__TASK TO CARRY OUT__: Return every line in the entries below where the word "cosSeries" shows up.
DATA FOR PROCESSING START
/-! D-0027 §2.1 — DECIDING THEOREM (planner-authored via `route open/edit --closes-file`; by planner-rbadge-AtomisticToContinuum-HoelderEsc-cb38dbb7-0 2026-08-16T18:38:01Z):
its hypotheses are this route's items and its conclusion the sub-problem Statement (glue_lint), and it elaborates with this file. -/

/-- D-0027 §2.1 DECIDING THEOREM, CRUX-ONLY (repair 2026-08-16): the seven cruxes decide `FouriersLaw` (pigeonhole in k,
corner bound `A(ν) ≥ χ³/(512π²C'²)`, Helfand–Abel ceiling, Abelian dichotomy); the finite-`N` frame is taken from LANDED
kernel-closed results inside the proof: `pinnedChain_exists_isSteadyState`, `Theorems.nessUnique_proof` (stmt-0741),
`Corrector.openChainGreenKubo_holds` (`N ≥ 2`, the proof behind stmt-0717; `N ≤ 1`: no bonds). -/
@[closes "route-AtomisticToContinuum-HoelderEscapeProfile"] theorem closes (hK1 : LocalEnergyHalfHoelder) (hND : CornerNoDip) (hSC : AbelSpreadCeiling)
    (hAR : AbelRegularity) (hTL : AbelThermodynamicLimit) (hFC : FibreCalculus) (hSet : SymmetricSetup) :
    FouriersLaw := by
  have corner : ∀ (A Ψ M χk : ℝ → ℝ) (fh Gh : ℝ → ℝ → ℝ) (M₀ C ν₀ B ν₁ : ℝ),
      0 < χk 0 → ContinuousAt χk 0 → (∀ ν, 0 < ν → Continuous (fh ν)) →
      (∀ ν, 0 < ν → fh ν 0 = χk 0) → (∀ ν, 0 < ν → ∀ k, 0 ≤ fh ν k) →
      (∀ ν, 0 < ν → ∫ k in (-Real.pi)..Real.pi, fh ν k = 2 * Real.pi * Ψ ν) →
      0 < ν₀ → (∀ ν, 0 < ν → ν ≤ ν₀ → Ψ ν ≤ C * Real.sqrt ν) →
      (∀ ν, 0 < ν → ∀ k, χk k - fh ν k = (2 - 2 * Real.cos k) * Gh ν k / ν) →
      (∀ ν, 0 < ν → A ν = Gh ν 0) →
      (∀ a : ℝ, 0 < a → ∀ ε : ℝ, 0 < ε → ∃ ν₂ : ℝ, 0 < ν₂ ∧ ∀ ν, 0 < ν → ν ≤ ν₂ →
        ∀ k, |k| ≤ a * Real.sqrt ν → Gh ν k ≤ Gh ν 0 + ε) →
      (∀ ν, 0 < ν → A ν = ν / 2 * (M ν - M₀)) →
      0 < ν₁ → (∀ ν, 0 < ν → ν ≤ ν₁ → M ν ≤ B / ν) →
      ((∃ L, Tendsto A (𝓝[>] 0) (𝓝 L)) ∨ Tendsto A (𝓝[>] 0) atTop) →
      ∃ κ₀, 0 < κ₀ ∧ Tendsto A (𝓝[>] 0) (𝓝 κ₀) := by
    intro A Ψ M χk fh Gh M₀ C ν₀ B ν₁ hχ hχc hfc hf0 hfn hfi hν₀ hK1 hid hA hND hH hν₁ hSC hreg
    set χ := χk 0 with hχdef
    have hup : ∀ ν, 0 < ν → ν ≤ ν₁ → ν ≤ 1 → A ν ≤ |B| / 2 + |M₀| / 2 := by
      intro ν hν h1 h2
      rw [hH ν hν]
      have h3 : ν / 2 * M ν ≤ B / 2 :=
        calc ν / 2 * M ν ≤ ν / 2 * (B / ν) := mul_le_mul_of_nonneg_left (hSC ν hν h1) (by positivity)
          _ = B / 2 := by field_simp
      have h4 : |ν / 2 * M₀| ≤ |M₀| / 2 := by
        rw [abs_mul, abs_of_pos (by positivity : (0:ℝ) < ν / 2)]; nlinarith [abs_nonneg M₀]
      linarith [le_abs_self B, neg_abs_le (ν / 2 * M₀), mul_sub (ν / 2) (M ν) M₀]
    set C' := max C 1 with hC'
    have hC'p : 0 < C' := lt_of_lt_of_le one_pos (le_max_right _ _)
    set a := 8 * Real.pi * C' / χ with ha
    have hap : 0 < a := by positivity
    set c₁ := χ ^ 3 / (512 * Real.pi ^ 2 * C' ^ 2) with hc₁
    have hc₁p : 0 < c₁ := by positivity
    obtain ⟨ν₂, hν₂, hND'⟩ := hND a hap c₁ hc₁p
    obtain ⟨δ, hδ, hδχ⟩ : ∃ δ > 0, ∀ k, |k| < δ → |χk k - χ| < χ / 4 := by
      obtain ⟨δ, hδ, h⟩ := Metric.continuousAt_iff.mp hχc (χ / 4) (by positivity)
      exact ⟨δ, hδ, fun k hk => by simpa [Real.dist_eq] using h (by simpa [Real.dist_eq] using hk)⟩
    have hlow : ∀ ν, 0 < ν → ν ≤ ν₀ → ν ≤ ν₂ → a * Real.sqrt ν < δ → a * Real.sqrt ν ≤ Real.pi →
        c₁ ≤ A ν := by
      intro ν hν h0 h2 hKδ hKπ
      set K := a * Real.sqrt ν with hK
      have hsq : 0 < Real.sqrt ν := Real.sqrt_pos.mpr hν
      have hKp : 0 < K := mul_pos hap hsq
      have hΨ : Ψ ν ≤ C' * Real.sqrt ν := (hK1 ν hν h0).trans (mul_le_mul_of_nonneg_right (le_max_left _ _) hsq.le)
      obtain ⟨k, ⟨hk0, hkK⟩, hfk⟩ : ∃ k ∈ Ioc (0:ℝ) K, fh ν k ≤ χ / 2 := by
        by_contra H
        push Not at H
        have hge : ∀ k ∈ Icc (0:ℝ) K, χ / 2 ≤ fh ν k := fun k hk => by
          rcases eq_or_lt_of_le hk.1 with h | h
          · rw [← h, hf0 ν hν]; linarith
          · exact (H k ⟨h, hk.2⟩).le
        have h1 : ∫ k in (0:ℝ)..K, (χ / 2 : ℝ) ≤ ∫ k in (0:ℝ)..K, fh ν k :=
          intervalIntegral.integral_mono_on hKp.le (by simp) ((hfc ν hν).intervalIntegrable _ _) hge
        rw [intervalIntegral.integral_const, smul_eq_mul, sub_zero] at h1
        have h2 : ∫ k in (0:ℝ)..K, fh ν k ≤ ∫ k in (-Real.pi)..Real.pi, fh ν k :=
          intervalIntegral.integral_mono_interval (neg_nonpos.mpr Real.pi_pos.le) hKp.le hKπ
            (Eventually.of_forall fun k => hfn ν hν k) ((hfc ν hν).intervalIntegrable _ _)
        rw [hfi ν hν] at h2
        have h3 : K * (χ / 2) = 4 * Real.pi * C' * Real.sqrt ν := by rw [hK, ha]; field_simp; ring
        have h4 : 0 < Real.pi * C' * Real.sqrt ν := by positivity
        nlinarith [h1, h2, hΨ, Real.pi_pos]
      have hc1 : Real.cos k < 1 := by
        have := Real.cos_lt_cos_of_nonneg_of_le_pi le_rfl (hkK.trans hKπ) hk0; rwa [Real.cos_zero] at this
      set d := 2 - 2 * Real.cos k with hd
      have hdp : 0 < d := by rw [hd]; linarith
      have hdk : d ≤ a ^ 2 * ν := by
        have e1 := Real.one_sub_sq_div_two_le_cos (x := k)
        have e2 : k ^ 2 ≤ K ^ 2 := pow_le_pow_left₀ hk0.le hkK 2
        rw [hK, mul_pow, Real.sq_sqrt hν.le] at e2; rw [hd]; linarith
      have hχk : 3 * χ / 4 ≤ χk k := by
        have := hδχ k (by rw [abs_of_pos hk0]; exact lt_of_le_of_lt hkK hKδ)
        rw [abs_lt] at this; linarith [this.1]
      have hpr : χ / 4 * ν ≤ d * Gh ν k := by
        have e : (χk k - fh ν k) * ν = d * Gh ν k := by rw [hid ν hν k, hd]; field_simp
        rw [← e]; exact mul_le_mul_of_nonneg_right (by linarith) hν.le
      have hG2 : 2 * c₁ ≤ Gh ν k := by
        have e1 : Gh ν k = d * Gh ν k / d := by field_simp
        have e2 : χ / 4 * ν / d ≤ d * Gh ν k / d := div_le_div_of_nonneg_right hpr hdp.le
        have e3 : χ / 4 * ν / (a ^ 2 * ν) ≤ χ / 4 * ν / d := div_le_div_of_nonneg_left (by positivity) hdp hdk
        have e4 : χ / 4 * ν / (a ^ 2 * ν) = 2 * c₁ := by rw [ha, hc₁]; field_simp; ring
        linarith
      have := hND' ν hν h2 k (by rw [abs_of_pos hk0]; exact hkK)
      rw [hA ν hν]; linarith
    have hpos : ∀ᶠ ν in 𝓝[>] (0:ℝ), 0 < ν := eventually_mem_nhdsWithin
    have hsm : ∀ᶠ ν in 𝓝[>] (0:ℝ), ν < min (min ν₀ ν₁) (min ν₂ 1) :=
      nhdsWithin_le_nhds (Iio_mem_nhds (by positivity))
    have hKev : ∀ᶠ ν in 𝓝[>] (0:ℝ), a * Real.sqrt ν < min δ Real.pi := by
      have : Tendsto (fun ν : ℝ => a * Real.sqrt ν) (𝓝 (0:ℝ)) (𝓝 (a * Real.sqrt 0)) :=
        (continuous_const.mul Real.continuous_sqrt).tendsto 0
      rw [Real.sqrt_zero, mul_zero] at this
      exact (this.mono_left nhdsWithin_le_nhds).eventually (gt_mem_nhds (lt_min hδ Real.pi_pos))
    have hsand : ∀ᶠ ν in 𝓝[>] (0:ℝ), c₁ ≤ A ν ∧ A ν ≤ |B| / 2 + |M₀| / 2 := by
      filter_upwards [hpos, hsm, hKev] with ν hν hs hK
      have hs1 : ν < min ν₀ ν₁ := lt_of_lt_of_le hs (min_le_left _ _)
      have hs2 : ν < min ν₂ 1 := lt_of_lt_of_le hs (min_le_right _ _)
      exact ⟨hlow ν hν (hs1.le.trans (min_le_left _ _)) (hs2.le.trans (min_le_left _ _))
          (lt_of_lt_of_le hK (min_le_left _ _)) (hK.le.trans (min_le_right _ _)),
        hup ν hν (hs1.le.trans (min_le_right _ _)) (hs2.le.trans (min_le_right _ _))⟩
    rcases hreg with ⟨L, hL⟩ | htop
    · exact ⟨L, lt_of_lt_of_le hc₁p (ge_of_tendsto hL (hsand.mono fun ν h => h.1)), hL⟩
    · exfalso
      obtain ⟨ν, h1, h2⟩ := (hsand.and (htop.eventually_ge_atTop (|B| / 2 + |M₀| / 2 + 1))).exists
      linarith [h1.2]
  have cosSeries : ∀ c : ℤ → ℝ, Summable (fun x : ℤ => (1 + (x : ℝ) ^ 2) * |c x|) →
      Continuous (fun k : ℝ => ∑' x : ℤ, Real.cos (k * (x : ℝ)) * c x) := fun c hc => by
    refine continuous_tsum (fun x => (Real.continuous_cos.comp (continuous_id.mul continuous_const)).mul
      continuous_const) (Summable.of_nonneg_of_le (fun x => abs_nonneg _)
        (fun x => le_mul_of_one_le_left (abs_nonneg _) (by nlinarith [sq_nonneg (x : ℝ)])) hc) (fun x k => ?_)
    rw [Real.norm_eq_abs, abs_mul]
    exact mul_le_of_le_one_left (abs_nonneg _) (Real.abs_cos_le_one _)
  intro ω₂ lam β γ hω hl hβ hγ
  set P := Literature.MathematicalPhysics.KineticTheory.HeatConduction.pinnedChain ω₂ lam β γ with hPdef
  -- clause (i): landed uniqueness theorem (stmt-0741)
  have hUq := Theorems.nessUnique_proof ω₂ lam β γ hω hl hβ hγ
  refine ⟨fun N T_L T_R h1 h2 => ?_, ?_⟩
  · obtain ⟨μ, hμ⟩ := Literature.MathematicalPhysics.KineticTheory.HeatConduction.pinnedChain_exists_isSteadyState
      hω hl hβ hγ N h1 h2
    exact ⟨μ, hμ, fun ν hν => hUq N T_L T_R h1 h2 ν μ hν hμ⟩
  have hW := fun T (hT : 0 < T) => hTL ω₂ lam β γ hω hl hβ hγ hUq T hT (by
    obtain ⟨μT, hG, hSI, hRefl, D, hP, hShift⟩ := hSet ω₂ lam β γ hω hl hβ T hT
    set h : Literature.MathematicalPhysics.KineticTheory.HeatConduction.ChainConfig → ℤ → ℝ :=
      fun σ x => (σ x).2 ^ 2 / 2 + P.U (σ x).1 + (P.V ((σ (x + 1)).1 - (σ x).1) + P.V ((σ x).1 - (σ (x - 1)).1)) / 2 with hh
    set S : ℤ → ℝ → ℝ := fun x t => ∫ σ, (h σ 0 - ∫ σ', h σ' 0 ∂μT) * (h (D.flow t σ) x - ∫ σ', h σ' 0 ∂μT) ∂μT with hS
    set Sb : ℝ → ℤ → ℝ := fun ν x => ν * ∫ t in Set.Ioi (0:ℝ), Real.exp (-(ν * t)) * S x t with hSb
    set G : ℤ → ℝ → ℝ := fun x t => ∫ σ, P.bondCurrentZ σ 0 * P.bondCurrentZ (D.flow t σ) x ∂μT with hGd
    set Gh : ℝ → ℝ → ℝ := fun ν k => ∫ t in Set.Ioi (0:ℝ), Real.exp (-(ν * t)) * ∑' x : ℤ, Real.cos (k * (x : ℝ)) * G x t
      with hGh
    set fh : ℝ → ℝ → ℝ := fun ν k => ∑' x : ℤ, Real.cos (k * (x : ℝ)) * Sb ν x with hfh
    set χk : ℝ → ℝ := fun k => ∑' x : ℤ, Real.cos (k * (x : ℝ)) * S x 0 with hχk
    obtain ⟨hAC, hIntC, hIntS, hSumSb, hSumS0, hχpos, hcons, hBoch, hPars, hIntG, hId, hHelf⟩ :=
      hFC ω₂ lam β γ hω hl hβ T hT μT hG hSI hRefl D hP hShift h hh S hS Sb hSb G hGd Gh hGh fh hfh χk hχk
    obtain ⟨C, ν₀, hν₀, hK1'⟩ := hK1 ω₂ lam β γ hω hl hβ T hT μT hG hSI hRefl D hP hShift h hh S hS (hIntS 0)
    obtain ⟨B, ν₁, hν₁, hSC'⟩ := hSC ω₂ lam β γ hω hl hβ T hT μT hG hSI hRefl D hP hShift h hh S hS Sb hSb hIntS hSumSb
    obtain ⟨κ₀, hκ₀, hAbel⟩ := corner (fun ν => ∫ t in Set.Ioi (0:ℝ), Real.exp (-(ν * t)) * D.currentCorrelation μT t)
      (fun ν => Sb ν 0) (fun ν => ∑' x : ℤ, (x : ℝ) ^ 2 * Sb ν x) χk fh Gh (∑' x : ℤ, (x : ℝ) ^ 2 * S x 0) C ν₀ B ν₁
      hχpos (by rw [hχk]; exact (cosSeries _ hSumS0).continuousAt)
      (fun ν hν => by rw [hfh]; exact cosSeries _ (hSumSb ν hν))
      (fun ν hν => by simp only [hfh, zero_mul, Real.cos_zero, one_mul]; exact hcons ν hν)
      hBoch hPars hν₀ hK1' hId (fun ν hν => by simp only [hGh, hGd, zero_mul, Real.cos_zero, one_mul]; rfl)
      (hND ω₂ lam β γ hω hl hβ T hT μT hG hSI hRefl D hP hShift G hGd Gh hGh hAC hIntG) hHelf hν₁ hSC'
      (hAR ω₂ lam β γ hω hl hβ T hT μT hG hSI hRefl D hP hShift hAC hIntC)
    exact ⟨μT, D, (T ^ 2)⁻¹ * κ₀, hG, hP, hAC, mul_pos (by positivity) hκ₀, hAbel.const_mul _⟩)
  classical
  refine ⟨fun T => if hT : 0 < T then (hW T hT).choose_spec.choose_spec.choose else 1, fun T hT => ?_, fun μ hμ T hT => ?_⟩
  · simp only [dif_pos hT]; exact (hW T hT).choose_spec.choose_spec.choose_spec.1.2.2.2.1
  · -- clause (ii): D_N exists — N ≤ 1 no bonds, N ≥ 2 landed open-chain Green–Kubo identity
    have hD : ∀ N : ℕ, ∃ D : ℝ, Tendsto (fun δ : ℝ => P.totalCurrent (μ N (T + δ / 2) (T - δ / 2)) / δ) (𝓝[≠] 0) (𝓝 D) := by
      intro N
      rcases lt_or_ge N 2 with hN | hN
      · refine ⟨0, ?_⟩
        have key : ∀ (Q : Literature.MathematicalPhysics.KineticTheory.HeatConduction.OscillatorChain)
            (ν : Measure (Literature.MathematicalPhysics.KineticTheory.HeatConduction.PhaseSpace N)), Q.totalCurrent ν = 0 := by
          intro Q ν
          show ∑ i : Fin N, ∫ x, Q.bondCurrent N i x ∂ν = 0
          refine Finset.sum_eq_zero fun i _ => ?_
          have hj : ∀ x, Q.bondCurrent N i x = 0 := fun x => by
            unfold Literature.MathematicalPhysics.KineticTheory.HeatConduction.OscillatorChain.bondCurrent
            refine Finset.sum_eq_zero fun j _ => ?_
            have hji : ¬ (j.val = i.val + 1) := by have := j.isLt; omega
            rw [if_neg hji]
          simp only [hj, integral_zero]
        simp only [key, zero_div]
        exact tendsto_const_nhds
      · obtain ⟨-, h2⟩ := Theorems.OddSectorIrreversibility.Corrector.openChainGreenKubo_holds
          ω₂ lam β γ hω hl hβ hγ hUq μ hμ T hT N hN
        exact ⟨_, h2⟩
    refine ⟨fun N => (hD N).choose, fun N => (hD N).choose_spec, ?_⟩
    simp only [dif_pos hT]
    exact (hW T hT).choose_spec.choose_spec.choose_spec.2 μ hμ _ fun N => (hD N).choose_spec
DATA FOR PROCESSING END
__THE ANSWER__:
  have cosSeries : ∀ c : ℤ → ℝ, Summable (fun x : ℤ => (1 + (x : ℝ) ^ 2) * |c x|) →
      hχpos (by rw [hχk]; exact (cosSeries _ hSumS0).continuousAt)
      (fun ν hν => by rw [hfh]; exact cosSeries _ (hSumSb ν hν))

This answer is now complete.